We used the data from the factorial experiment described above to construct the 14 data sets that we asked the contributors to analyze. Each data set had two conditions (A and B), which differed on a different combination of effects, as shown in Table 2. The letters in the table indicate which of the two conditions has a higher value on the relevant component, "-" indicating no difference. Effects are defined as 1) ease: higher means easier, 2) caution: higher means more cautious, 3) bias to right: higher means stronger bias towards the right response option. These 14 data sets constitute the complete set of possible combinations of directions of effects.

Table 2 Pseudo experiments

Relabeling of Left and Right

Note that we manipulated bias both favoring the right option (blocks 8, 9, 16, 17) and left option (blocks 4, 5, 12, 13).

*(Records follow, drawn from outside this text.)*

/-! ## §2 The `hP1τ` letter at a compact level of `U(2,1)_{L∕L⁺}` -/

/-- **`(L²_cusp(𝔓))ᗮ ⊓ L²(X)^{(K′,ω)} = closure span Θ^{ω,nice}(𝔓, K′)` AT A COMPACT LEVEL OF `U(2,1)_{L∕L⁺}`**: for a Borel datum `𝔓` of `quasiSplit L⁺ L c 3` (`Nonempty 𝔓.ι`, radicals `= N(𝔸)`),
a COMPACT `K′ ≤ G(𝔸)` and a CONTINUOUS unitary character `ω : K′ →* ℂ`: `(L²_cusp(𝔓))ᗮ ⊓ ⨅_{k ∈ K′} eigenspace(R k, ω k)` is the closed span of the classes `[θ_Ψ]` of NICE test functions —
`Ψ` Borel, right-`N(𝔸)`-invariant, `∫⁻ θ_{‖Ψ‖}² < ∞`, continuous, bounded, `Ψ = 0` off `C·N(𝔸)` (`C` compact), `Ψ(k h) = ω(k)⁻¹ Ψ(h)` (`k ∈ K′`).  ★ P1b_τ
`orthogonal_inf_iInf_eigenspace_eq_topologicalClosure_span_nice` for the compact group `↥K′` through `K′.subtype` with its invariant Haar probability (★ `exists_haar_probability_invariant`),
Mathlib's Haar measure on `G(𝔸)`, closed radicals (§1), over the ★ N = 3 bridge `orthogonal_eq_topologicalClosure_span_of_borel_three` — the N = 3 twin of ★
`cuspidal_orthogonal_inf_isotypic_eq_topologicalClosure_span_nice_of_isCompact`. [cite: MoeglinWaldspurger1995, II.1.1–II.1.4, II.1.12] [cite: DeitmarEchterhoff2014, Prop. 1.5.6, Lemma 7.2.6] -/
theorem cuspidal_orthogonal_inf_isotypic_eq_topologicalClosure_span_nice_of_isCompact_three
    (𝔓 : (quasiSplit (↥(maximalRealSubfield L)) L (IsCMField.complexConj L) 3).ParabolicUnipotentData) (hne : Nonempty 𝔓.ι) (h𝔓 : ∀ i : 𝔓.ι, 𝔓.radical i = adelicUnipotent (↥(maximalRealSubfield L)) L (IsCMField.complexConj L) 3)
    [MeasurableSpace (quasiSplit (↥(maximalRealSubfield L)) L (IsCMField.complexConj L) 3).Adelic] [BorelSpace (quasiSplit (↥(maximalRealSubfield L)) L (IsCMField.complexConj L) 3).Adelic] [(quasiSplit (↥(maximalRealSubfield L)) L (IsCMField.complexConj L) 3).IsAutomorphicMeasure μ]
    (K' : Subgroup (quasiSplit (↥(maximalRealSubfield L)) L (IsCMField.complexConj L) 3).Adelic) (hK'c : IsCompact (K' : Set (quasiSplit (↥(maximalRealSubfield L)) L (IsCMField.complexConj L) 3).Adelic)) (ω : ↥K' →* ℂ) (hω1 : ∀ k : ↥K', ‖ω k‖ = 1) (hωc : Continuous ω) :
    ((quasiSplit (↥(maximalRealSubfield L)) L (IsCMField.complexConj L) 3).cuspidalSubspace μ 𝔓).toSubmoduleᗮ ⊓ (⨅ k : ↥(K'), Module.End.eigenspace ((((quasiSplit (↥(maximalRealSubfield L)) L (IsCMField.complexConj L) 3).rightRegular μ) ((K').subtype k) : (quasiSplit (↥(maximalRealSubfield L)) L (IsCMField.complexConj L) 3).L2 μ →L[ℂ] (quasiSplit (↥(maximalRealSubfield L)) L (IsCMField.complexConj L) 3).L2 μ) :
          (quasiSplit (↥(maximalRealSubfield L)) L (IsCMField.complexConj L) 3).L2 μ →ₗ[ℂ] (quasiSplit (↥(maximalRealSubfield L)) L (IsCMField.complexConj L) 3).L2 μ) ((ω) k)) =
      (Submodule.span ℂ {f : (quasiSplit (↥(maximalRealSubfield L)) L (IsCMField.complexConj L) 3).L2 μ | ∃ (i : 𝔓.ι) (Φ : (quasiSplit (↥(maximalRealSubfield L)) L (IsCMField.complexConj L) 3).Adelic → ℂ) (_ : Measurable Φ)
        (_ : ∀ (g : (quasiSplit (↥(maximalRealSubfield L)) L (IsCMField.complexConj L) 3).Adelic) (n : 𝔓.radical i), Φ (g * n) = Φ g)
        (_ : ∫⁻ x, (∑' q : (quasiSplit (↥(maximalRealSubfield L)) L (IsCMField.complexConj L) 3).quotientSubgroup ⧸ (𝔓.radical i).subgroupOf (quasiSplit (↥(maximalRealSubfield L)) L (IsCMField.complexConj L) 3).quotientSubgroup,
          ‖Φ ((Quotient.out x : (quasiSplit (↥(maximalRealSubfield L)) L (IsCMField.complexConj L) 3).Adelic) * ((q.out : (quasiSplit (↥(maximalRealSubfield L)) L (IsCMField.complexConj L) 3).quotientSubgroup) : (quasiSplit (↥(maximalRealSubfield L)) L (IsCMField.complexConj L) 3).Adelic))‖ₑ) ^ 2 ∂μ < ∞)
        (_ : Continuous Φ) (_ : ∃ M : ℝ, ∀ g, ‖Φ g‖ ≤ M) (_ : ∃ C : Set (quasiSplit (↥(maximalRealSubfield L)) L (IsCMField.complexConj L) 3).Adelic, IsCompact C ∧ ∀ g, g ∉ C * ((𝔓.radical i : Subgroup (quasiSplit (↥(maximalRealSubfield L)) L (IsCMField.complexConj L) 3).Adelic) : Set (quasiSplit (↥(maximalRealSubfield L)) L (IsCMField.complexConj L) 3).Adelic) → Φ g = 0)
        (_ : ∀ (k : ↥(K')) (h : (quasiSplit (↥(maximalRealSubfield L)) L (IsCMField.complexConj L) 3).Adelic), Φ ((K').subtype k * h) = ((ω) k)⁻¹ * Φ h)
        (hθ : MemLp (fun x : (quasiSplit (↥(maximalRealSubfield L)) L (IsCMField.complexConj L) 3).automorphicQuotient => ∑' q : (quasiSplit (↥(maximalRealSubfield L)) L (IsCMField.complexConj L) 3).quotientSubgroup ⧸ (𝔓.radical i).subgroupOf (quasiSplit (↥(maximalRealSubfield L)) L (IsCMField.complexConj L) 3).quotientSubgroup,
          Φ ((Quotient.out x : (quasiSplit (↥(maximalRealSubfield L)) L (IsCMField.complexConj L) 3).Adelic) * ((q.out : (quasiSplit (↥(maximalRealSubfield L)) L (IsCMField.complexConj L) 3).quotientSubgroup) : (quasiSplit (↥(maximalRealSubfield L)) L (IsCMField.complexConj L) 3).Adelic))) 2 μ), f = hθ.toLp _}).topologicalClosure := by
  haveI := t2Space_adeleRing_of_numberField L
  haveI := locallyCompactSpace_adeleRing' L
  haveI := secondCountableTopology_adeleRing L
  haveI : LocallyCompactSpace (quasiSplit (↥(maximalRealSubfield L)) L (IsCMField.complexConj L) 3).Adelic := inferInstanceAs (LocallyCompactSpace (adelic (↥(maximalRealSubfield L)) L (IsCMField.complexConj L) 3 ((StdForm.antidiagonal 3).over L)))
  haveI : SecondCountableTopology (quasiSplit (↥(maximalRealSubfield L)) L (IsCMField.complexConj L) 3).Adelic := inferInstanceAs (SecondCountableTopology (adelic (↥(maximalRealSubfield L)) L (IsCMField.complexConj L) 3 ((StdForm.antidiagonal 3).over L)))
  haveI : T2Space (quasiSplit (↥(maximalRealSubfield L)) L (IsCMField.complexConj L) 3).Adelic := inferInstanceAs (T2Space (adelic (↥(maximalRealSubfield L)) L (IsCMField.complexConj L) 3 ((StdForm.antidiagonal 3).over L)))
  haveI : DiscreteTopology (quasiSplit (↥(maximalRealSubfield L)) L (IsCMField.complexConj L) 3).quotientSubgroup := by
    rw [quotientSubgroup_quasiSplit]; exact isDiscreteRational_quasiSplit
  haveI : CompactSpace ↥K' := isCompact_iff_compactSpace.1 hK'c
  obtain ⟨μK, hμK1, hμKl, hμKr, hμKi⟩ := exists_haar_probability_invariant ↥K'
  have hN : ∀ i : 𝔓.ι, IsClosed ((𝔓.radical i : Subgroup (quasiSplit (↥(maximalRealSubfield L)) L (IsCMField.complexConj L) 3).Adelic) : Set (quasiSplit (↥(maximalRealSubfield L)) L (IsCMField.complexConj L) 3).Adelic) := fun i => by
    rw [h𝔓 i]; exact isClosed_coe_adelicUnipotent_three L (↥(maximalRealSubfield L)) (IsCMField.complexConj L)
  exact orthogonal_inf_iInf_eigenspace_eq_topologicalClosure_span_nice (quasiSplit (↥(maximalRealSubfield L)) L (IsCMField.complexConj L) 3) 𝔓 μ Measure.haar μK K'.subtype ω hN
    continuous_subtype_val hω1 hωc ((quasiSplit (↥(maximalRealSubfield L)) L (IsCMField.complexConj L) 3).cuspidalSubspace μ 𝔓) rfl rfl rfl (orthogonal_eq_topologicalClosure_span_of_borel_three L 𝔓 hne h𝔓 μ)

By doing so, we were able to create a balanced design for the participants: overall, the correct response was equally often left and right. Before constructing the data sets, however, we recoded the data such that the option favored by the bias manipulation was always labeled "right". For all blocks without a bias manipulation, we also flipped the labeling of both stimulus direction and response for the even half of the trials. We did so to ensure that any natural bias of participants to press left or right was averaged out in the data. The analysts contributing to this study were not aware of any re-labeling. However, we did note in the description of the data set: "The coding of left and right stimuli and responses has in some cases been recoded to obfuscate the study’s design. Practically, however, L and R [labels in the data set] should be treated simply as left and right."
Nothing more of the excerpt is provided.